The purpose of this study was to examine the moderating role of institutional ownership on the relationship between board gender diversity and earnings management (EM) among…
Abstract
Purpose
The purpose of this study was to examine the moderating role of institutional ownership on the relationship between board gender diversity and earnings management (EM) among listed firms in East African Community (EAC) partner states.
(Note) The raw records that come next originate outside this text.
/-!
# `Balaban1983to89.B7Prop7OneStepAnalytic` — T. Bałaban, *Averaging operations for lattice gauge theories*, Commun. Math. Phys. **98**
(1985) 17–51 [Balaban1985Averaging]: PROPOSITION 7 (p. 43), THE ONE-STEP MAP IS «ANALYTIC IN BOTH VARIABLES A′ AND A» — the
covariant averaging objects (58)/(82)/(42)/(65)/(89) and `Q(W, A, c)` (121) for a BACKGROUND THAT VARIES ANALYTICALLY, and the
joint analyticity of `(A″, A) ↦ Q(e^{A″}V₀, A, c)` at a regular `V₀`

statement-level skeleton of published theorems with citation tags; proofs where landed; nothing here is a claim about the Yang–Mills mass gap

PDF held: `paper:balaban1985-cmp98-averaging` (journal page = PDF page + 16); p. 43 read on the render
`b2b-balaban-ref1/pages/1985-cmp98-averaging/1985-cmp98-averaging-p027-x2.png` (AS AN IMAGE, this unit, 2026-08-21).

CITATION HEADER (lean-in-tree rule).  Cell `lit-balaban` (HOME `run/shared/lean/pub/lit-balaban/`), unit `lit-balaban-r04` (B7 block
owner, gen 4; TAKING line HOME/STATUS.md 2026-08-21T04:30:51Z) — KERNEL PIECES for SKELETON row **`B7.Prop7`**, companion of
`B7Prop7OneStep` (the domain conditions / (123) at the complex background `U″V₀`).

PRINT (p. 43 [PDF 27]).  «We take U′U₀ instead of U₀, U′ = e^{iηA′}, |A′| < α₁, and we consider the function Q_k(U′U₀, ηA). We want
to prove that it is an analytic function of both variables A′ and A … **Proposition 7.** For U₀ satisfying (52) and U′ = e^{iηA′},
|A′| < α₁, α₀, α₁ sufficiently small, the function Q_k(U′U₀, ηA) is analytic in complex variables A′, A, and Proposition 4 holds
uniformly in A′.»

WHAT THIS FILE PROVES (kernel, no `sorry`, standard axioms; theorems only).  The analyticity chain of `B7Prop3GeneralAnalytic`
(`analyticAt_hol_mulCfg` … `analyticAt_mlog_dbavgCov_expCfg`, there for the field family `e^{B(t)}` at a FIXED background) redone for
BONDWISE-ANALYTIC UNIT-VALUED FAMILIES in which the BACKGROUND varies too (hypothesis shape: `t ↦ Z(t)(b)` and `t ↦ Z(t)(b)⁻¹` analytic
at `t₀` for every bond; `t` in any complex normed space `E`): `analyticAt_bond_expCfg_family / _mul_family / _const_family`,
`analyticAt_hol_family` (9), `analyticAt_tHol_family` (58), `analyticAt_Fcov_family` / `analyticAt_wframe_family` (82), `analyticAt_Xavg_family` /
`analyticAt_bavg_family` (42), `analyticAt_tild_family` (65), `analyticAt_dbavgCov_family` (89), `analyticAt_Qcov_family` (121) — each under the
displayed log-domain conditions at `t₀` —, and **`prop7_oneStep_analyticAt`**: for a unit-bounded background `V₀` with regular block loops
at `c`, a bondwise-analytic unit-valued PERTURBATION family `U″(t)` within `u` of `1` at `t₀` and a bondwise-analytic FIELD family `P(t)` with
`(2d+2)L·(sup|P(t₀)| + 2u) ≤ θ ≤ 1/128`, `t ↦ Q(U″(t)·V₀, P(t), c)` is analytic at `t₀` (domain conditions = `B7Prop7OneStep.logDomainCplx_lt`);
`prop7_oneStep_analyticAt_expCfg` (the displayed `U″(t) = e^{B″(t)}`, `(2d+2)L·(a + 4a″) ≤ θ`) and `prop7_oneStep_analyticAt_of_pdev` (print's
(52) in plaquette currency, `pdev V₀ < β ≤ 1/(2048(d+1)(d+4)L²)`).  With `t = (a″, a) ∈ 𝔸^S × 𝔸^S` and bond insertions this is the JOINT
analyticity of Proposition 7 for ONE step (`k = 1`).
NOT CLAIMED HERE: the `k`-fold composite `Q_k(U′U₀, ·)` (needs the level bounds — sequel `B7Prop7Levels`), Prop. 4 uniformly in `A′`.
REUSED BY NAME: `B7Prop7OneStep.logDomainCplx_lt / norm_bond_expCfg_sub_one_le`, `B7Prop3GeneralAnalytic` (architecture),
`B7Eq92Concrete.tHol / Fcov / wframe / tild_apply / dbavgCov_apply / Rc_apply`, `B7Prop1Explicit.hol / hol_cons / stepHol / Wcx_eq_hol_loop /
Xavg / bavg / expUnit / exp_sub_one_le_of_le`, `B7Prop3Flat.expCfg / val_bavg`, `B7Prop3GeneralLinear.Qcov`, `B7Eq123General.blockLoops_of_pdev`,
`ExpMeanLog.analyticAt_mlog`, Mathlib `NormedSpace.exp_analytic`.
Unit `lit-balaban-r04` (gen 4), 2026-08-21.

[cite: Balaban1985Averaging, Proposition 7 p.43]
-/

noncomputable section
/-- **Dissipative Hölder-continuous Euler flows from the BDSV scheme** (Buckmaster–De Lellis–
Székelyhidi–Vicol 2019, Thm. 1.1 with a strictly decreasing profile; Isett, Ann. Math. 188
(2018), Thm. 1): Prop. 2.1 and the time-regularity step imply the dissipative form
`onsager_flexibility_strictAntiOn` (via `onsager_flexibility_strictAntiOn_of`).
[cite: BuckmasterEtAl2018, Thm. 1.1] -/
theorem onsager_flexibility_strictAntiOn_of_bdsv (hmain : BDSV.mainIteration)
    (htime : BDSV.timeRegularity) : onsager_flexibility_strictAntiOn :=
  onsager_flexibility_strictAntiOn_of (onsager_flexibility_of_bdsv hmain htime)

end Assembly

end Literature.Analysis.FluidPDE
Design/methodology/approach
The study used a sample of 71 firms listed in the EAC partner states over 2011–2020. Data were handpicked from the individual firm's audited annual financial reports. Based on the results of the Hausman test, the study used the results of the fixed-effect regression model to test the hypotheses. To test the robustness of the results, the study employed an alternative measure of EM and two additional econometric techniques, including the pooled ordinary least squares (OLS) and the system generalized method of moments (GMM).
Findings
The empirical findings revealed that female directors improve the board's effectiveness in monitoring managerial roles. Specifically, the results showed a significantly negative relationship between the proportion of women in the corporate board and EM (as measured by discretionary accruals (DAs)). The findings further revealed an inverse relationship between the proportion of institutional ownership and EM. Finally, the results further demonstrated that institutional ownership enhances the role of board gender diversity in mitigating EM among listed firms in the EAC.
Practical implications
The findings of this study may be useful to managers, investors and regulators in assessing the role of institutional ownership and women's participation on corporate boards as a strategy for alleviating unethical manipulation of earnings.
Social implications
The findings of this study contribute to the growing concern on gender inequality, especially the marginalization of women from the paid labor force and decision-making. The findings highlight the importance of having more women in the corporate board since this may help in mitigating corporate fraud. Similarly, the findings highlight the importance of institutional ownership as a corporate governance (CG) tool.
Originality/value
Previous studies have reported mixed empirical results on whether board gender diversity mitigates EM. To the best of the author's knowledge, this is the first paper to fill the existing gap by exploring whether institutional ownership moderates the relationship between board gender diversity and EM among listed firms in the EAC.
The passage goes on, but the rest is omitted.